A US software developer reportedly outsourced his own job, hiring a Chinese firm to do it for a fifth of the salary.
Verizon says it uncovered the scam when it was hired by the man’s unnamed employer, which suspected a security breach. It had discovered that a VPN connection had been opened between its systems and China almost every day for months – sometimes staying open for the whole of the working day.
“They’re a US critical infrastructure company, and it was an unauthorized VPN connection from CHINA. The implications were severe and could not be overstated,” says Verizon’s Andrew Valentine.
“The company implemented two-factor authentication for these VPN connection. The second factor being a rotating token RSA key fob. If this security mechanism had been negotiated by an attacker, again, the implications were alarming.”
To make matters worse, he says, the developer whose credentials were being used was sitting at his desk in the office at the time.

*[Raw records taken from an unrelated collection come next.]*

import Summits.QuantumFields.YangMills.Theorems.UnitScaleTiltProp8FlatPortCor28PadL0
import Literature.MathematicalPhysics.QuantumFieldTheory.Balaban1983to89.B6Cor28EntriesKLevelV1L3
import Literature.MathematicalPhysics.QuantumFieldTheory.Balaban1983to89.B6PadLevelV1L3
import HarnessLib

/-!
# Route `UnitScaleTilt`, crux K1 child «MinimiserStabilityRegPr» (stmt-QuantumFields-19200), v8 pillar **P2 `stub_flatOpsCubeSeq`** — THE PORT BRIDGE, file 4,
# **EVERY ODD `L ≥ 3`**: [Balaban1984PropagatorsII] COROLLARY 2.8 (2.151)₁,₂ AT k LEVELS FOR EVERY TORUS FAMILY, `k ≥ 1`, WITHOUT THE PLACEMENT HYPOTHESIS AND
# **WITHOUT THE BLOCK-SIZE FLOOR `4 ≤ ℓ`** — the twin of ✓`UnitScaleTiltProp8FlatPortCor28PadL0.cor28_kLevel_H_DH_pad` obtained by reading lit-balaban's
# RE-CENTRED-WINDOW lineage `…V1L3` (sub-row G-F3′-L0∕L3, landed 2026-08-27∕28: `B6Cor28EntriesKLevelV1L3.cor28_kLevel_H_DH`, binder `4 ≤ ℓ` DROPPED,
# placement predicate `PlacedC` of the canonical central chart `B6CubeWindowV1L3`; `B6PadLevelV1L3.placed_pad`) instead of the level-0 lineage `…V1L0`

Cell `ym3-torus` (HUMAN RULING D-0037, YM ladder rung R3), seat `ym-inputs-p09` (cell `pub/ym-inputs`, on-call hand; ★★OWNER RULING g26-№20 L-FLOOR LEDGER, item LF-1 ∕
(P2-L3)).  `--supports stmt-QuantumFields-19200 --as helper`; count-neutral; def-free.

WHY.  The H-side port of [Balaban1985BackgroundPropagators]'s Sect. F halving (pillar P2) reads Cor. 2.8 through three «pads» (`…Cor28PadL0`, `…Prop27PadL0`,
`B6Prop26LapKLevelV1L0.prop26_2136_lap_kLevel_unconditional_pad_V1`) that carry the block-size floor `4 ≤ ℓ` (`L = ℓ + 1 ≥ 5`) of the level-0 Literature port —
the located sub-gap (P2-L3) of the cell's debt list.  lit-balaban's L3 lineage removed that floor on the Literature side for every odd `L ≥ 3` (window corner
`x0C = ctr − (2L−1)S_j/2`, reach sub-window, `C = 9` unchanged); THIS FILE is the first Summits-side consumer: the same pad, over the L3 export.

WHAT IS PROVED (sorry-free; axioms standard; no definition):
* §1 **`cor28_kLevel_H_DH_pad_allL`** = ✓`FlatPortCor28PadL0.cor28_kLevel_H_DH_pad` with the binder `(_ : 4 ≤ ℓ)` DELETED and nothing else changed: binder list
  `(1 ≤ k, k + 1 ≤ m + K, P′ = L·P″, P″ ≥ 5, M_h = Lᵃ ≥ 8, R ≥ 2L², M₂ ≤ L·M_h, N₁ + 1 ≤ R·L·M_h, band)`, SAME constants `σ₁, δ₅, C, M₂, N₁` (now those of the
  L3 export) and the same two conclusions `|(He_c)(f)| ≤ C·e^{−δ₅·d_T(y(f), β c)}`, `|(∇_νHe_c)(f)| ≤ C·(L^{j(y(f))}η)⁻¹·e^{−δ₅·d_T(y(f), β c)}` for the genuine
  `H = GQ*(QGQ*)⁻¹` of `domT hN D hk`.  Proof = the L0 proof verbatim: pad by one empty level (`B6PadLevelV1L3.placed_pad` gives `PlacedC` below the top for
  every odd `L`), apply `B6Cor28EntriesKLevelV1L3.cor28_kLevel_H_DH`, transport back along `B6PadLevelV1L0.sameOm_domT_pad` with the window-free helpers of
  `…Cor28Pad`∕`…Cor28PadL0`∕`B6PadLevelV1L0` consumed BY NAME (`UI_single`, `H_UI`, `onFun_H_single`, `beta_pad`, `len_eT`, `eT_blkV1`, `dist_eT`,
  `globalBand_pad`).
HONEST SCOPE: bookkeeping over landed certificates (lit-balaban r03∕p21∕p33∕p34's L3 chain, p38's padding); inherits their standing hypotheses `M_h = Lᵃ ≥ 8`,
`R ≥ 2L²`, the (2.16) band, `M₂ ≤ L·M_h`, `N₁ + 1 ≤ R·L·M_h`; the Hölder entry of (2.151) is not touched; nothing here proves `stub_halvingStep` or the crux;
YM₃ on T³ = rung R3, NOT the Clay problem, no bearing on d = 4 or a mass gap.

References: T. Bałaban, CMP **96** (1984) 223–250 [Balaban1984PropagatorsII] (2.1)–(2.4) p.224, (2.35) p.228, (2.46) p.231, Cor. 2.8 (2.150)–(2.151) p.249.
-/

set_option autoImplicit false

noncomputable section

open scoped BigOperators InnerProductSpace

namespace Summit.QuantumFields.YangMills.Theorems.FlatPortCor28PadAllL

open FlatPortCor28Pad (UI_single H_UI onFun_H_single)
open FlatPortCor28PadL0 (beta_pad len_eT)

open Literature.MathematicalPhysics.QuantumFieldTheory.Balaban1983to89
open B6MultiLevelBoxOperator (N0)
open B6MultiLevelTorusOperatorL0 (TDomains)
open B6Geom246MultiLevelTorusL0 (geomT)
open B6GlobalChartV1 (PV)
open B6GlobalChartV1L0 (blkV1 domT)
open B6Ineq2142KLevelV1L0 (β)
open B6Ineq2133TwoScaleV1 (onFun)
open B6GradLegKLevelV1 (DV)
open B6SectAOperatorsV1 (BondIdx QsE)
open B6SectAVectorModelV1 (GE EE)
open B6CubeWindowV1 (GlobalBand)
open B6PadLevelV1 (hN_pad)
open B6PadLevelV1L0 (padT sameOm_domT_pad eT_blkV1 dist_eT globalBand_pad)
open B6PadLevelV1L3 (placed_pad)
open B6Cor28EntriesKLevelV1L3 (cor28_kLevel_H_DH)

/-! ## §1 Corollary 2.8 (2.151)₁,₂ at k levels without the placement hypothesis, `k ≥ 1`, every odd `L ≥ 3` -/

section Main

variable {d ℓ : ℕ}

/-- **[B6] COROLLARY 2.8 (2.151)₁,₂ AT k LEVELS FOR THE GENUINE `H = GQ*(QGQ*)⁻¹`, EVERY ODD `L ≥ 3`, `k ≥ 1`, NO PLACEMENT HYPOTHESIS, NO BLOCK-SIZE FLOOR** —
the binders of `B6Cor28EntriesKLevelV1L3.cor28_kLevel_H_DH` with `(2 ≤ k, P′ ≥ 5, all cubes placed (PlacedC))` replaced by `(1 ≤ k, k + 1 ≤ m + K, P′ = L·P″, P″ ≥ 5)`
(pad by one empty level, `B6PadLevelV1L3.placed_pad`; transport along `sameOm_domT_pad`); = ✓`FlatPortCor28PadL0.cor28_kLevel_H_DH_pad` with the binder `(4 ≤ ℓ)`
deleted: there are `σ₁ > 0` and, for every `σ ∈ (0, σ₁]`, `α ∈ (0, 1)`, constants `δ₅ > 0`, `C ≥ 0`, `M₂ > 0`, `N₁` such that for every such torus family, weights
in the band, index bond `c`, fine bond `f`, direction `ν`: `|(He_c)(f)| ≤ C·e^{−δ₅·d_T(y(f), β c)}` and `|(∇_νHe_c)(f)| ≤ C·(L^{j(y(f))}η)⁻¹·e^{−δ₅·d_T(y(f), β c)}`.
[cite: Balaban1984PropagatorsII, Cor. 2.8 (2.150)–(2.151) p.249, (2.1)–(2.4) p.224] -/
theorem cor28_kLevel_H_DH_pad_allL (d ℓ : ℕ) (hd : 1 ≤ d + 1) (hL : Odd (ℓ + 1) ∧ 1 < ℓ + 1) {b₀ b₁ : ℝ} (hb₀ : 0 < b₀) (hb₁ : b₀ ≤ b₁) :
    ∃ σ₁ : ℝ, 0 < σ₁ ∧ ∀ (σ : ℝ), 0 < σ → σ ≤ σ₁ → ∀ (α : ℝ), 0 < α → α < 1 →
    ∃ (δ₅ C M₂ : ℝ) (N₁ : ℕ), 0 < δ₅ ∧ 0 ≤ C ∧ 0 < M₂ ∧
    ∀ (m K : ℕ) {Mh k R : ℕ} {P' : Fin (d + 1) → ℕ}
      (hN : ∀ μ, N0 ℓ Mh k P' μ = (PV d ℓ m K hd hL).sitesPerDir 0) (D : TDomains d ℓ Mh k P' R) (hk : k ≤ m + K) (_ : 1 ≤ k) (_ : k + 1 ≤ m + K)
      {P'' : Fin (d + 1) → ℕ} (_ : ∀ μ, P' μ = (ℓ + 1) * P'' μ) (_ : ∀ μ, 5 ≤ P'' μ)
      {a : ℕ} (_ : Mh = (ℓ + 1) ^ a) (_ : 8 ≤ Mh) (_ : 2 * (ℓ + 1) ^ 2 ≤ R)
      (_ : M₂ ≤ ((ℓ : ℝ) + 1) * Mh) (_ : N₁ + 1 ≤ R * ((ℓ + 1) * Mh))
      {cf : ℝ} (hcf : cf ≠ 0) {w : BondIdx (B6GlobalChartV1L0.domT hN D hk) → ℝ} (hw : ∀ i, 0 < w i) (_ : GlobalBand b₀ b₁ cf w),
      (∀ (c : BondIdx (domT hN D hk)) (f : PBond (PV d ℓ m K hd hL) 0),
        |(GE (domT hN D hk) hcf hw ∘ₗ QsE (domT hN D hk) ∘ₗ EE (domT hN D hk) hcf hw) (EuclideanSpace.single c (1 : ℝ)) f| ≤
          C * Real.exp (-(δ₅ * (geomT D).dist (blkV1 hN D f) (β hN D hk c)))) ∧
      (∀ (ν : Fin (d + 1)) (c : BondIdx (domT hN D hk)) (f : PBond (PV d ℓ m K hd hL) 0),
        |(DV ν cf ∘ₗ onFun (GE (domT hN D hk) hcf hw ∘ₗ QsE (domT hN D hk) ∘ₗ EE (domT hN D hk) hcf hw)) (Pi.single c 1) f| ≤
          C * ((geomT D).len (blkV1 hN D f) * |cf|⁻¹)⁻¹ * Real.exp (-(δ₅ * (geomT D).dist (blkV1 hN D f) (β hN D hk c)))) := by
  obtain ⟨σ₁, hσ₁, h⟩ := cor28_kLevel_H_DH d ℓ hd hL hb₀ hb₁
  refine ⟨σ₁, hσ₁, fun σ hσ hσ1 α hα hα1 => ?_⟩
  obtain ⟨δ₅, C, M₂, N₁, hδ₅, hC, hM₂, hH⟩ := h σ hσ hσ1 α hα hα1
  refine ⟨δ₅, C, M₂, N₁, hδ₅, hC, hM₂, ?_⟩
  intro m K Mh k R P' hN D hk _hk1 hk' P'' hLP hP5 a hMha hM8 hR2 hM hRM cf hcf w hw hwb
  -- the padded family and the transport data
  have hS := sameOm_domT_pad hN D hk hLP hk'
  have hw' : ∀ i, 0 < (w ∘ hS.idxB) i := fun i => hw _
  obtain ⟨key1, key2⟩ := hH m K (hN_pad hN hLP) (padT D hLP) hk' (by omega) hMha hM8 hR2 hP5 (placed_pad D hLP hP5) hM hRM hcf hw'
    (globalBand_pad D hLP hN hk hk' hwb)
  constructor
  · intro c f
    have h1 := key1 (hS.idxB.symm c) f
    rw [UI_single hS c, H_UI hS hcf hw hw', ← eT_blkV1 D hLP hN, beta_pad hN D hk hLP hk' c, dist_eT] at h1
    exact h1
  · intro ν c f
    have h2 := key2 ν (hS.idxB.symm c) f
    rw [LinearMap.comp_apply, onFun_H_single hS hcf hw hw' c, ← eT_blkV1 D hLP hN, beta_pad hN D hk hLP hk' c, dist_eT, len_eT D hLP] at h2
    rw [LinearMap.comp_apply]
    exact h2

end Main

end Summit.QuantumFields.YangMills.Theorems.FlatPortCor28PadAllL

end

Verizon staff leapt into action, recovering as many files as possible from the affected workstation – and discovered hundreds of .pdf invoices from a third party contractor/developer in Shenyang, China.
“As it turns out, Bob had simply outsourced his own job to a Chinese consulting firm. Bob spent less that one fifth of his six-figure salary for a Chinese firm to do his job for him,” says Valentine.
“Authentication was no problem, he physically FedExed his RSA token to China so that the third-party contractor could log-in under his credentials during the workday.”
So what was this man of leisure actually doing with his day? Verizon staff checked his web browsing history to find out. Apparently, he was engaged in a gruellling round of surfing Reddit and Ebay, watching cat videos and checking Facebook, before submitting end of day update e-mail to management.
Worse, it seems that this wasn’t his only job: the man had the same scam going across several different companies in the area, and was making a profit of several hundred thousand dollars a year.
“The best part?” says Valentine. “Investigators had the opportunity to read through his performance reviews while working alongside HR. For the last several years in a row he received excellent remarks. His code was clean, well written, and submitted in a timely fashion. Quarter after quarter, his performance review noted him as the best developer in the building.”